Mãe Jaciara explica que, no que diz respeito às religiões de matriz africana, o racismo e a discriminação que remontam à escravidão desde o Brasil colônia, são os principais responsáveis pelo preconceito, junto com a ação de movimentos neopentecostais que se valem de mitos para “demonizar” e insuflar a perseguição a umbandistas e candomblecistas. Segundo ela, a mídia também é “perversa” e colabora para essa visão errônea. “Existe muita desinformação, as pessoas criticam sem saber o que essas religiões realmente preconizam, que é o culto às forças da natureza, o amor e a caridade”, explica.


“Não basta virar número”

Mãe Jaciara afirma que é preciso denunciar não só para colher dados, mas para mudar a realidade e dar visibilidade a esses casos. Para a Yalorixá não existe uma religião melhor do que a outra. “Quando alguém demoniza e não respeita o direito do outro de proferir a sua fé, isso não é Deus. Isso é qualquer outra coisa. Outros segmentos religiosos deveriam seguir seus credos e não demonizar as outras religiões”. Mãe Jaciara lamenta ainda a falta de representatividade das diversas religiões na política. “É muito difícil lutar se não temos quem assine por nós. A intolerância religiosa nos coíbe o direito até à educação, saúde e trabalho. Ela é perversa: mata e exclui”, observa, lembrando que o Estado brasileiro, em tese, é laico.

A militante da Rede Ecumênica da Juventude (Reju), Érica Pereira dos Santos, que é iniciada no Candomblé, afirma que casos de intolerância no Brasil são sistemáticos. “Andar na rua ainda é um grande constrangimento, passamos por hostilizações e xingamentos, além de pessoas querendo nos evangelizar e exorcizar. Isso sem falar da violação das casas e terreiros”. Segundo ela, a sociedade brasileira ainda não resolveu a questão do racismo e o Estado não tem garantido que todas as religiões possam se mostrar igualmente. “Todos os dias temos que lutar e dizer que queremos existir. Não somos ouvidos e nossos direitos não são respeitados. O momento é de denúncia, mas não basta virar número. Queremos dar um passo à frente. Precisamos de respostas do Estado para construir uma sociedade mais justa e que respeite o outro”.


Visibilidade

Goiânia recebeu, no início do ano, o I Seminário do Fórum de Religiões de Matriz Africanas de Goiás. Organizador do evento, Luis Lopes Machado, o Mestre Luisinho, relata que seu próprio sofrimento o alertou para a necessidade de se buscar mais respeito para essas religiões. “O preconceito é calado, velado, mas existe e não para. Parece que nós não existimos, mas estamos aqui. Também estamos na sociedade, consumimos, produzimos, pagamos impostos. Existimos!”. Segundo ele, faltam políticas públicas, e um dos principais objetivos do seminário foi chamar os praticantes dessas religiões para a luta. “Não existem pessoas especializadas para receber nossas denúncias, mas temos que abrir a boca e achar o caminho”, afirma. Ainda segundo Mestre Luisinho, as lideranças radicais que demonizam outras religiões estão perdendo muito tempo. “Cada um tem uma linguagem para falar do seu Deus. A população está ficando cada dia mais carente de fé por conta desses conflitos. Vejo as pessoas perdendo tempo e gritando loucamente na rua”, lamenta.

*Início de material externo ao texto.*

/-- Hairer–Mattingly 2009 (abstract; Prop 5.1 with Thm 5.6; §1): the THREE-oscillator chain with homogeneous pinning `|q|^{2k}/(2k)`, `k > 3/2`, harmonic coupling and Langevin baths at both ends at temperatures `T_L, T_R > 0` has a unique invariant (probability) measure — "When the chain is of length three and `k > 3/2` we show that there exists a unique invariant measure" — vendored, like `CuneoEckmannHairerReyBellet2018_thm213`, as: there is a Markov semigroup of the chain (interface `LangevinChainSemigroup`) with exactly one invariant probability measure. This positive result is the printed EXTENT of NESS existence theory when the pinning dominates the coupling; the accompanying no-go theorems are recorded in the block below.
BARRIER (D-0021), AtomisticToContinuum/FouriersLaw:
technique_class: exponential-lyapunov-function geometric-drift-harris spectral-gap-hypocoercivity compact-resolvent weighted-L2-spectral-gap exponential-ergodicity; BARRIER AUDIT 2026-08-15 (NARROWED — `StrongPinningBreathersNarrow` in `StrongPinningBreathersNarrow.lean`, all conjuncts proved, axioms `propext, Classical.choice, Quot.sound`): of this token class the printed theorems cover exactly the COMPACT-RESOLVENT / WEIGHTED-`L²`-SPECTRAL-GAP sub-class — statements about the conjugated generator `L̃` on the Gibbs-weighted Hilbert spaces `L²(e^{-βH}dp dq)`, `β < 2 min{β₀, β_N}` [cite: HairerMattingly2009, Thm 3.11 and Rem 3.12 and Thm 3.13]; NOT covered by any printed theorem although inside the wording `exponential-lyapunov-function geometric-drift-harris exponential-ergodicity`: the spectral gap in `L²(μ)` for the steady state itself ("a natural conjecture … The next section is a step towards a proof of this conjecture" [cite: HairerMattingly2009, §2.2 Claim 2]), `V`-uniform (Harris) geometric ergodicity in weighted total variation for `V = e^{θH}` or any other weight, and every LOWER bound on the convergence rate — the lower-bound criterion [cite: Hairer2009, §3.3] is printed only for the two-oscillator infinite-temperature model [cite: Hairer2009, Thm 1.1] and for rotors [cite: CuneoPoquet2017, Thm 1.1]; and the regime map is finer than "pinning stronger than coupling": with the source's decay exponent `γ(k,n) = 2n/k + 1 - 2n` (`n` bonds from the central site to the nearest bath) nothing is printed for `N ∈ {3,4}` sites with `1 < k < 2` (model: compact resolvent) nor for `N ≥ 5` with `1 < k < 3/2`, and for the `φ⁴` chain (`k = 2`) with `N ∈ {3,4}` a spectral gap WITHOUT compact resolvent is the model prediction (`γ = 0`) [cite: HairerMattingly2009, §2.2 Claim 2] — see the narrowed block for the full `(k, N)` table
blocks: for Langevin chains whose pinning grows faster than the coupling — the Hairer–Mattingly model `V₁ = |q|^{2k}/2k`, `V₂ = q²/2`, `k > 1`, e.g. the discrete `φ⁴` chain `phi4Chain ω₂ lam γ` (`lam > 0`, harmonic coupling; `phi4Chain 0 1 γ = homogeneouslyPinnedChain 2 γ`): (α) compact-resolvent arguments à la Eckmann–Hairer 2000, for `N + 1 ≥ 3` oscillators and `k ≥ 2` [cite: HairerMattingly2009, Thm 3.11 and Rem 3.12] (and `k = 3/2`, `N + 1 ≥ 5` [cite: HairerMattingly2009, Thm 3.13]); (β) spectral-gap / exponential-ergodicity arguments in `L²(e^{-βH}dp dq)`, for `k > 2` with `N + 1 ∈ {3, 4}` [cite: HairerMattingly2009, Thm 3.11 and Rem 3.12] and for `k > 3/2` with `N + 1 ≥ 5` [cite: HairerMattingly2009, Thm 3.13] — in particular for the `φ⁴` chain (`k = 2`) with `≥ 5` sites; so clause (i) of `OscillatorChain.FouriersLawFor` (steady state exists and is unique for EVERY `N`) has at present no proof for such chains: "even the existence of an invariant probability measure is an open problem in some cases as simple as `V₁(q) = q⁴` and `V₂(q) = q²`" [cite: HairerMattingly2009, §1], "has only been obtained for a chain of 3 masses so far" [cite: CuneoEckmannHairerReyBellet2018, §1 (paragraph after condition C5)]. NOT blocked: the conjunct's `pinnedChain ω₂ lam β γ`, `β > 0` (interaction degree `4 ≥` pinning degree, condition C5) [cite: CuneoEckmannHairerReyBellet2018, Thm 2.13]
because: breathers — when `V₁` dominates `V₂` at high energy the interaction is suppressed and energy stays trapped in the bulk [cite: HairerMattingly2009, §1]; approximate invariant measures concentrated on such states yield: no compact resolvent for `k ≥ 2` and three (four) oscillators, and essential spectrum at `0` for `k > 2` with three (four) oscillators and for `k > 3/2` with five or more, for every `β < 2 min{β₀, β_N}` and even at equal temperatures [cite: HairerMattingly2009, Thm 3.11 and Rem 3.12 and Thm 3.13]; hence in these cases "the system does not relax exponentially fast" [cite: HairerMattingly2009, Abstract], while the compact-resolvent mechanism requires `a₂ > a₁ > 2` and the exponential Lyapunov/Harris mechanism `a₂ ≥ a₁` (condition C5) [cite: HairerMattingly2009, §1] [cite: CuneoEckmannHairerReyBellet2018, Thm 2.13]; where existence IS proved (three oscillators) the proved convergence rate is polynomial, `O(t^{-α/(1-α)})` in total variation [cite: HairerMattingly2009, Rem 5.2]
evasions_known: (a) three oscillators, `k > 3/2`: averaging out the fast breather oscillation gives effective dynamics and a POLYNOMIAL-type Lyapunov function `𝒱 ≥ cH^α - C`, `L𝒱 ≤ C - cH^{α'}`, whence existence by Kryloff–Bogoliouboff and uniqueness by hypoellipticity [cite: HairerMattingly2009, Thm 5.6 and Prop 5.1]; (b) the closely related rotor chains ("infinite pinning" limit): unique steady state with stretched-exponential (subgeometric) ergodicity for three rotors [cite: CuneoEckmannPoquet2015, Abstract] and four rotors [cite: CuneoEckmann2016, Abstract], the stretched exponent `1/2` being optimal for short chains [cite: CuneoPoquet2017, Abstract] — the way around cited in [cite: CuneoEckmannHairerReyBellet2018, §1 (paragraph after condition C5)]; (c) the two-oscillator toy model with one bath at infinite temperature is classified completely, including NON-existence of an invariant probability measure for `k > 2`, algebraic convergence at `k = 2` (small `T_∞`) and stretched-exponential convergence for `4/3 ≤ k < 2` [cite: Hairer2009, Thm 1.1]; (d) choosing the interaction at least as stiff as the pinning (condition C5) restores existence, uniqueness and exponential convergence for every `N` [cite: CuneoEckmannHairerReyBellet2018, Thm 2.13]; earlier, for `a₂ > a₁ > 2`, existence and uniqueness with compact resolvent (Eckmann–Hairer 2000, condition as restated in [cite: HairerMattingly2009, §1]) [cite: EckmannHairer2000, Abstract]
scope_caveats: the no-go results are SPECTRAL statements for the Hairer–Mattingly model only (homogeneous pinning `|q|^{2k}/2k`, HARMONIC coupling; three or four oscillators in Thm 3.11/Rem 3.12, five or more in Thm 3.13), in the weighted spaces `L²(e^{-βH}dp dq)`, `β < 2 min{β₀, β₂}` — absence of compact resolvent, resp. `0` in the essential spectrum, hence no exponential relaxation IN THOSE SPACES; they do NOT assert non-existence of the invariant measure (proved to exist for three oscillators, expected in general) nor rule out other function spaces or non-spectral (e.g. averaging/effective-dynamics) constructions [cite: HairerMattingly2009, §1 and Rem 5.2]; nothing is asserted about chains satisfying condition C5, such as the conjunct's `pinnedChain ω₂ lam β γ` with `β > 0`; the Lean fact records only the positive three-oscillator theorem (`γ₀ = γ_N`, temperatures `> 0`), the spectral theorems are cited but not formalised (Mathlib has no essential spectrum for unbounded non-self-adjoint operators); polynomial (non-exponential) Lyapunov functions and subgeometric Harris theorems are NOT blocked — they are exactly the evasions (a)–(b); for the four-site `φ⁴` chain (`k = 2`, `N + 1 = 4`) only 'no compact resolvent' is printed [cite: HairerMattingly2009, Rem 3.12], no statement about the spectral gap; BARRIER AUDIT 2026-08-15: the same holds for the THREE-site `φ⁴` chain (Thm 3.11 gives `0 ∈ σ_e` only for `k > 2`), and for both the source's model predicts a spectral gap (`γ(2,1) = 0`) [cite: HairerMattingly2009, §2.2 Claim 2]; a POINTWISE generator drift `LV ≤ C - cH^α` for an energy-only `V = F(H)` fails for EVERY chain (`L(F∘H)(q,0) = γ(T_L+T_R)F'(H) ≥ 0`, proved in `StrongPinningBreathersNarrow.lean`), so `exponential-lyapunov-function` is to be read as the time-integrated drift of [cite: CuneoEckmannHairerReyBellet2018, §3 eq. (3.3)]; existence for `N + 1 ≥ 4` re-confirmed open as of 2024 ("when the pinning dominates, the mixing is proven only for a chain of `N = 3` oscillators") [cite: DymovLokutsievskiySarychev2024, §5]
status: theorem (established): [cite: HairerMattingly2009, Thm 3.11 and Thm 3.13 and Thm 5.6]; existence for `N + 1 ≥ 4` open as stated in [cite: HairerMattingly2009, §1] and [cite: CuneoEckmannHairerReyBellet2018, §1 (paragraph after condition C5)]
[cite: HairerMattingly2009, Abstract and Thm 5.6 with Prop 5.1] -/
def HairerMattingly2009_threeOscillators : Prop :=
  ∀ k γ : ℝ, 3 / 2 < k → 0 < γ → ∀ T_L T_R : ℝ, 0 < T_L → 0 < T_R →
    ∃ S : LangevinChainSemigroup (homogeneouslyPinnedChain k γ) 3 T_L T_R,
      ∃! μ : Measure (PhaseSpace 3), IsProbabilityMeasure μ ∧ S.IsInvariant μ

A umbandista Maria Mendes, conhecida como Maria Baiana, é ativista da luta contra a intolerância religiosa há mais de 50 anos. Ela também atribui a violência ao preconceito que, segundo ela, vem sendo passado de geração para geração. “Todos somos filhos de Deus e também cidadãos brasileiros. Dizem que nossa religião é satânica, enquanto nós só pregamos o amor”. Segundo ela, a saída para mudar o atual cenário é a união entre as religiões, especialmente as de matriz africana, para garantir visibilidade e respeito.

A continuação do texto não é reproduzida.